Are all numbers of the type $\frac{n!}{2}+1$ deficient? Deficient numbers are such numbers $k$, that the divisor sum of $k$ is less than $2k$.
I checked all numbers of this type, with $n$ ranging from $1$ to $11$. They really are. However, I do not know, how to prove this statement in general. Probably, it has something to do with $\frac{n!}{2}+1$ being coprime with all numbers that do not exceed $n$, thus making it a number without small prime divisors. But probably, that fact is not that helpful either...
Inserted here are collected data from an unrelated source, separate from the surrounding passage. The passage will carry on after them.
import Literature.Analysis.FluidPDE.AnomalousDissipationProofs
import Summits.AnomalousDissipation.AnomalousDissipation.Theorems.SoloInformedWitnessConstraints
import HarnessLib

/-!
# Free viscous decay: the finite-window anomaly with viscosity-dependent data is trivial
(solo-informed; statement design of `AnomalousDissipation`)

The registered summit `AnomalousDissipation := Literature.Turb.ZerothLaw` is a LONG-TIME statement
(`limsup` of Cesàro means from `t = 0`) in which the initial data `u₀ j` may depend on `j`, i.e.
on the viscosity.  Its two FINITE-WINDOW neighbours behave in opposite ways, and this file puts
the cheap half of that contrast into the kernel.

* Datum PINNED (`u m 0 = u₀` for one smooth `u₀`, one smooth steady force): anomalous dissipation
  on `[0,1]` is `Literature.Analysis.FluidPDE.BrueDeLellisQuestion22` — open, and any proof of it
  exhibits finite-time blow-up of smooth forced Euler on `T³`
  (`Literature.Barriers.AnomalousDissipation.BrueDeLellis2023_noAnomaly_beforeEulerSingularityNarrow`,
  `.not_question22`).
* Datum FREE (depending on the viscosity, of bounded — here constant — energy): the same window
  statement is TRIVIALLY TRUE, with NO force at all (`freeDecay_window_anomaly` below).  Free
  viscous decay of the circularly polarised shear mode `P_N = (sin 2πN x₁, 0, cos 2πN x₁)` at
  frequency `N = m + 1` and viscosity `ν_m = 1/(m+1)`,
  `u_m(t) = e^{-r_m t} P_{m+1}`, `r_m = ν_m · 4π²(m+1)² = 4π²(m+1)`, `p_m = 0`,
  is a classical (Navier–)Stokes solution with zero force whose energy never exceeds `‖P‖₂² ≤ 2`
  and which dissipates `ν_m ∫₀¹ ‖∇u_m‖₂² = (1 - e^{-2 r_m})/2 ≥ 12/25` on `[0, 1]`, for every `m`.

So "anomalous dissipation on a window from `ν`-dependent smooth data of bounded energy" is
nothing but the viscous decay of a planted small scale.  This is why every finite-window
formulation in print pins the data (Bruè–De Lellis 2023, Questions 2.1–2.4: one datum `u₀`;
Bruè–Colombo–Crippa–De Lellis–Sorella 2024, Theorem 1: datum `0`; Johansson–Sorella 2024: data
converging in `C^α`), and why the long-time summit need not: there a datum is dissipated once and
contributes nothing to `limsup` Cesàro means (`meanDissipation ≤ ‖f‖₂ · meanEnergy^{1/2}`,
`SoloInformedWitnessConstraints`; with `f = 0` the mean dissipation of ANY global Leray–Hopf
family is `0`).  The example is the datum-driven twin of the force-driven pulsed Stokes shear flow
of BCCDS 2024, §1 Remark 2 (zero datum, `ν`-dependent force of fixed `L¹_t L^∞_x` mass), vendored in
`Literature.Analysis.FluidPDE.AnomalousDissipationProofs` (namespace `PulsedShear`, discharge of
`bccds_onsager_critical`), whose profile `P_N`, viscosities `ν_m`, rates `r_m` and envelope
`E_m(t) = e^{-r_m t}` are reused verbatim: there `u_m = (E_m - E_m²) P_{m+1}` is driven from rest by
the force `r_m E_m² P_{m+1}`; here `u_m = E_m P_{m+1}` starts from `P_{m+1}` and is driven by nothing.

## References

* E. Bruè, C. De Lellis, *Anomalous dissipation for the forced 3D Navier–Stokes equations*,
  Comm. Math. Phys. 400 (2023) 1507–1533, §1–2, Questions 2.1–2.4. [`BrueDeLellisCMP2023`]
* E. Bruè, M. Colombo, G. Crippa, C. De Lellis, M. Sorella, *Onsager critical solutions of the
  forced Navier–Stokes equations*, arXiv:2212.08413 = Comm. Pure Appl. Anal. 23 (2024), §1,
  Theorem 1 and Remark 2. [`BCCDS2024`]
-/

open MeasureTheory Set Filter Topology UnitAddTorus
open scoped NNReal ENNReal InnerProductSpace ContDiff

noncomputable section

namespace Summit.AnomalousDissipation.AnomalousDissipation.Theorems

namespace FreeDecay

open Literature.Analysis.FluidPDE Literature.Analysis.FluidPDE.PulsedShear
  Literature.Analysis.FunctionSpaces Literature.Analysis.FunctionSpaces.Torus

/-! ## The family -/

/-- The freely decaying shear modes `u_m (t) = E_m (t) P_{m+1} = e^{-4π²(m+1) t} P_{m+1}`.
[folklore] -/
def decay (m : ℕ) (t : ℝ) : T3 → R3 := E m t • profile (m + 1)

/-- The (viscosity-dependent) initial data `u_m (0) = P_{m+1}`. [folklore] -/
def seed (m : ℕ) : T3 → R3 := profile (m + 1)

/-- Unfolding `decay`. [folklore] -/
@[simp] theorem decay_apply (m : ℕ) (t : ℝ) (x : T3) :
    decay m t x = E m t • profile (m + 1) x := rfl

/-- `u_m (0) = P_{m+1}`. [folklore] -/
theorem decay_zero (m : ℕ) : decay m 0 = seed m := by
  funext x
  simp [seed, E_zero]

/-- The data are smooth. [folklore] -/
theorem isSmooth_seed (m : ℕ) : IsSmooth (seed m) := isSmooth_profile _

/-- The data are divergence free. [folklore] -/
theorem isDivFree_seed (m : ℕ) : IsDivFree (seed m) := isDivFree_profile _

/-! ## The (unforced) Navier–Stokes equations on `[0, 1] × T³` -/

/-- `u_m` is jointly smooth. [folklore] -/
theorem isSmoothSpaceTimeOn_decay (m : ℕ) (S : Set ℝ) : IsSmoothSpaceTimeOn S (decay m) :=
  (contDiff_stLift_smul_profile (contDiff_E m) (m + 1)).contDiffOn

/-- `∂ₜ u_m = -r_m E_m P` within `[0, 1]`. [folklore] -/
theorem timeDerivWithin_decay (m : ℕ) {t : ℝ} (ht : t ∈ Icc (0 : ℝ) 1) (x : T3) :
    Torus.timeDerivWithin (Icc 0 1) (decay m) t x = (-rate m * E m t) • profile (m + 1) x := by
  have h : HasDerivWithinAt (fun τ => decay m τ x) ((-rate m * E m t) • profile (m + 1) x)
      (Icc 0 1) t :=
    ((hasDerivAt_E m t).smul_const (profile (m + 1) x)).hasDerivWithinAt
  exact h.derivWithin (uniqueDiffOn_Icc zero_lt_one t ht)

/-- Shear flows have no self-advection: `(u_m · ∇) u_m = 0`. [folklore] -/
theorem convect_decay (m : ℕ) (t : ℝ) (x : T3) : Torus.convect (decay m t) (decay m t) x = 0 := by
  have h1 : IsContDiff 1 (decay m t) := (isContDiff_profile (m + 1)).smul (E m t)
  unfold Torus.convect
  rw [fderiv_apply_eq_sum_partialDeriv h1]
  refine Finset.sum_eq_zero fun i _ => ?_
  rw [decay, partialDeriv_const_smul (isContDiff_profile _) (E m t) i]
  by_cases hi : i = 1
  · subst hi
    simp [profile_apply_one]
  · rw [Pi.smul_apply (E m t) (partialDeriv i (profile _)), partialDeriv_profile_of_ne_one _ hi,
      smul_zero, smul_zero]

/-- `Δ u_m = -4π² (m+1)² u_m`. [folklore] -/
theorem laplacian_decay (m : ℕ) (t : ℝ) (x : T3) :
    laplacian (decay m t) x =
      (-(4 * Real.pi ^ 2 * ((m + 1 : ℕ) : ℝ) ^ 2) * E m t) • profile (m + 1) x := by
  rw [decay, laplacian_const_smul_profile, laplacian_profile, smul_smul, mul_comm]

/-- `div u_m (t) = E_m (t) div P = 0`. [folklore] -/
theorem isDivFree_decay (m : ℕ) (t : ℝ) : IsDivFree (decay m t) := by
  intro x
  have hP := isDivFree_profile (m + 1) x
  unfold divergence at hP ⊢
  rw [← mul_zero (E m t), ← hP, Finset.mul_sum]
  refine Finset.sum_congr rfl fun i _ => ?_
  have hPi : IsContDiff 1 (fun y => profile (m + 1) y i) :=
    (EuclideanSpace.proj i : R3 →L[ℝ] ℝ).contDiff.comp (isContDiff_profile (m + 1))
  have h : (fun y => (decay m t) y i) = E m t • fun y => profile (m + 1) y i := by
    funext y
    simp
  rw [h, partialDeriv_const_smul hPi, Pi.smul_apply, smul_eq_mul]

/-- The unforced momentum equation `∂ₜu + (u·∇)u = ν Δu - ∇p + 0` on `[0, 1] × T³`:
`-r_m E_m = ν_m · (-4π²(m+1)²) · E_m`. [folklore] -/
theorem momentum_decay (m : ℕ) {t : ℝ} (ht : t ∈ Icc (0 : ℝ) 1) (x : T3) :
    Torus.timeDerivWithin (Icc 0 1) (decay m) t x + Torus.convect (decay m t) (decay m t) x =
      nu m • laplacian (decay m t) x - Torus.gradient (pres m t) x + 0 := by
  rw [timeDerivWithin_decay m ht, convect_decay, laplacian_decay, gradient_pres]
  simp only [add_zero, sub_zero]
  rw [smul_smul]
  congr 1
  linear_combination (E m t) * nu_mul_eq_rate m

/-- `(u_m, 0)` is a classical solution of the UNFORCED Navier–Stokes equations with viscosity
`ν_m = 1/(m+1)` on `[0, 1] × T³`. [folklore] -/
theorem isClassicalNSSolutionOn_decay (m : ℕ) :
    IsClassicalNSSolutionOn (Icc 0 1) (nu m) (fun _ _ => 0) (decay m) (pres m) where
  smooth_velocity := isSmoothSpaceTimeOn_decay m _
  smooth_pressure := isSmoothSpaceTimeOn_pres m _
  momentum := fun _ ht x => momentum_decay m ht x
  divFree := fun t _ => isDivFree_decay m t

/-! ## Energy and dissipation -/

/-- `‖u_m (t, x)‖ ≤ ‖z‖ = √2` for `t ≥ 0`. [folklore] -/
theorem norm_decay_le (m : ℕ) {t : ℝ} (ht : 0 ≤ t) (x : T3) : ‖decay m t x‖ ≤ ‖pol‖ := by
  rw [decay_apply, norm_smul, Real.norm_eq_abs, abs_of_pos (E_pos m t)]
  calc E m t * ‖profile (m + 1) x‖ ≤ 1 * ‖pol‖ :=
        mul_le_mul (E_le_one m ht) (norm_profile_le _ _) (norm_nonneg _) zero_le_one
    _ = ‖pol‖ := one_mul _

/-- **Bounded energy, uniformly in `m` and `t ≥ 0`**: `∫ ‖u_m (t)‖² ≤ 2`. [folklore] -/
theorem integral_norm_sq_decay_le (m : ℕ) {t : ℝ} (ht : 0 ≤ t) :
    ∫ x, ‖decay m t x‖ ^ 2 ≤ 2 := by
  have hc : Continuous (decay m t) :=
    ((isSmooth_profile (m + 1)).continuous).const_smul (E m t)
  calc ∫ x, ‖decay m t x‖ ^ 2 ≤ ∫ _ : T3, ‖pol‖ ^ 2 :=
        integral_mono (hc.norm.pow 2).integrable_unitAddTorus (integrable_const _)
          fun x => pow_le_pow_left₀ (norm_nonneg _) (norm_decay_le m ht x) 2
    _ = 2 := by simp [norm_pol_sq]

/-- `∫ ‖u_m (0)‖² ≤ 2`. [folklore] -/
theorem integral_norm_sq_seed_le (m : ℕ) : ∫ x, ‖seed m x‖ ^ 2 ≤ 2 := by
  rw [← decay_zero]
  exact integral_norm_sq_decay_le m le_rfl

/-- `‖∇u_m (t)‖₂² = (2π (m+1))² E_m(t)²` (the gradient has constant pointwise norm). [folklore] -/
theorem gradNormSq_decay (m : ℕ) (t : ℝ) :
    gradNormSq (decay m t) = (2 * Real.pi * ((m + 1 : ℕ) : ℝ)) ^ 2 * E m t ^ 2 := by
  unfold gradNormSq
  have h : ∀ x, ∑ i, ‖partialDeriv i (decay m t) x‖ ^ 2 =
      (2 * Real.pi * ((m + 1 : ℕ) : ℝ)) ^ 2 * E m t ^ 2 := by
    intro x
    rw [decay]
    simp_rw [partialDeriv_const_smul (isContDiff_profile _) (E m t), Pi.smul_apply, norm_smul,
      mul_pow, ← Finset.mul_sum, sum_norm_sq_partialDeriv_profile, Real.norm_eq_abs, sq_abs]
    ring
  simp_rw [h]
  simp

/-- **The dissipation on `[0, 1]`**: `ν_m ∫₀¹ ‖∇u_m‖₂² = r_m ∫₀¹ E_m² = (1 - e^{-2 r_m}) / 2`.
[folklore] -/
theorem cumulativeDissipation_decay (m : ℕ) :
    cumulativeDissipation (nu m) (decay m) 0 1 = (1 - E m 1 ^ 2) / 2 := by
  unfold cumulativeDissipation
  simp_rw [gradNormSq_decay]
  rw [intervalIntegral.integral_const_mul, ← mul_assoc, nu_mul_eq_rate',
    integral_E_pow m (k := 2) two_ne_zero]
  have hr := (rate_pos m).ne'
  push_cast
  field_simp

/-- `ν_m ∫₀¹ ‖∇u_m‖₂² ≥ 12/25` for every `m` (`e^{-r_m} ≤ 1/37`). [folklore] -/
theorem le_cumulativeDissipation_decay (m : ℕ) :
    12 / 25 ≤ cumulativeDissipation (nu m) (decay m) 0 1 := by
  rw [cumulativeDissipation_decay]
  have h1 := E_one_le m
  have h0 := (E_pos m 1).le
  nlinarith

/-- **Anomalous dissipation on the window `[0, 1]`** for the unforced family. [folklore] -/
theorem hasAnomalousDissipation_decay : HasAnomalousDissipation nu decay :=
  ⟨12 / 25, by norm_num, Eventually.of_forall le_cumulativeDissipation_decay⟩

end FreeDecay

open Literature.Analysis.FluidPDE Literature.Analysis.FunctionSpaces
  Literature.Analysis.FunctionSpaces.Torus in
/-- **The finite-window anomaly with free data is trivial.**  There are viscosities `ν_m ↓ 0`,
smooth divergence-free data `u₀^m` with `∫ ‖u₀^m‖² ≤ 2`, and classical solutions `u_m` of the
Navier–Stokes equations with viscosity `ν_m`, ZERO force and datum `u₀^m` on `[0, 1] × T³`, of
energy `≤ 2` at all times, with `ν_m ∫₀¹ ‖∇u_m‖₂² ≥ 12/25` for every `m`
(`HasAnomalousDissipation`).  Compare `BrueDeLellisQuestion22`, which differs exactly in pinning
`u m 0 = u₀` to ONE datum (and allowing one smooth steady force): that version is open and implies
Euler blow-up (`BrueDeLellis2023_noAnomaly_beforeEulerSingularityNarrow.not_question22`).
[cite: BCCDS2024, §1 Remark 2 (the force-driven twin)] -/
theorem freeDecay_window_anomaly :
    ∃ (ν : ℕ → ℝ) (u₀ : ℕ → T3 → R3) (u : ℕ → ℝ → T3 → R3) (p : ℕ → ℝ → T3 → ℝ),
      IsVanishingViscosity ν ∧
      (∀ m, IsSmooth (u₀ m) ∧ IsDivFree (u₀ m) ∧ ∫ x, ‖u₀ m x‖ ^ 2 ≤ 2) ∧
      (∀ m, IsClassicalNSSolutionOn (Icc 0 1) (ν m) (fun _ _ => 0) (u m) (p m) ∧ u m 0 = u₀ m) ∧
      (∀ m t, 0 ≤ t → ∫ x, ‖u m t x‖ ^ 2 ≤ 2) ∧
      HasAnomalousDissipation ν u :=
  ⟨PulsedShear.nu, FreeDecay.seed, FreeDecay.decay, PulsedShear.pres,
    PulsedShear.isVanishingViscosity_nu,
    fun m => ⟨FreeDecay.isSmooth_seed m, FreeDecay.isDivFree_seed m,
      FreeDecay.integral_norm_sq_seed_le m⟩,
    fun m => ⟨FreeDecay.isClassicalNSSolutionOn_decay m, FreeDecay.decay_zero m⟩,
    fun m _ ht => FreeDecay.integral_norm_sq_decay_le m ht,
    FreeDecay.hasAnomalousDissipation_decay⟩

open Literature.Analysis.FluidPDE Literature.Analysis.FunctionSpaces
  Literature.Analysis.FunctionSpaces.Torus in
/-- **… whereas the long-time statement without force is trivially false, free data or not.**
A family of global Leray–Hopf solutions with ZERO force, arbitrary (viscosity-dependent) data and
bounded mean energy admits no uniform floor on the mean dissipation
`ν_j · limsup_T ⨍₀ᵀ ‖∇u_j‖₂²` — by `zerothLaw_witness_energy_floor` (`ε ≤ ‖f‖₂ √E`, here `‖f‖₂ = 0`).
Together with `freeDecay_window_anomaly`: "anomalous dissipation at bounded energy from free data"
is true on a window and false in the long-time mean already at `f = 0`; the registered summit
(`Literature.Turb.ZerothLaw`: long-time means, free data, ONE fixed force `f`) is the reading in
which neither triviality occurs. [cite: CheskidovDoeringPetrov2006, eq. (17)] -/
theorem no_longTime_anomaly_without_force {ν : ℕ → ℝ} {u₀ : ℕ → T3 → R3}
    {u : ℕ → ℝ → T3 → R3} (hν : ∀ j, 0 < ν j)
    (hLH : ∀ j, Torus.IsGlobalLerayHopf (ν j) (fun _ => fun _ => (0 : R3)) (u₀ j) (u j))
    {E ε : ℝ} (hE : ∀ j, meanEnergy (u j) ≤ E) (hε : 0 < ε)
    (hεle : ∀ j, ε ≤ meanDissipation (ν j) (u j)) : False := by
  have h := (zerothLaw_witness_energy_floor (f := fun _ => (0 : R3)) (isSmooth_const _)
    (by simp [Torus.HasZeroMean]) hν hLH hE hε hεle).1
  simp at h

end Summit.AnomalousDissipation.AnomalousDissipation.Theorems

end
Any help will be appreciated.
For a given positive integer $n$, we will write $h(n) = \frac{\sigma(n)}{n}$ where $\sigma(n)$ is the sum of the positive divisors of $n$. We will write $H(n)= \prod_{p|n} \frac{p}{p-1}$ where the product is over all primes $p$ which divide $n$. It is not too hard to show that $h(n) \leq H(n)$ with equality if and only if $n=1.$
Claim: Let $n$ be a perfect or abundant number with smallest prime factor $q>2$, and let $k$ be the number of distinct prime divisors of $n$. Then we must have $k \geq q$. Proof: Assume as given. Note that $n>1$. $$2 \leq h(n) < H(n) \leq \frac{q}{q-1}\frac{q+1}{q}\frac{q+2}{q+1} \cdots \frac{q+k-1}{q+k-2}.$$
Note that the last inequality arises from the fact that $\frac{x}{x-1}$ is a decreasing function in $x$ for $x>1$. Notice that all the terms on the right hand side cancel except the denominator of the first term and the numerator of the last term. We have then $$2 < \frac{q+k-1}{q-1}$$ and so $$2q -2 < q+k -1.$$ Simplifying, we get that $k > q-1$ and thus $k \geq q$.
Now assume that $\frac{n!}{2}+1$ is perfect or abundant. It must have smallest prime factor at least $n+1$ and thus have at least $n+1$ distinct prime factors and so we would have $\frac{n!}{2}+1 \geq (n+1)^{n+1}$ which is clearly impossible.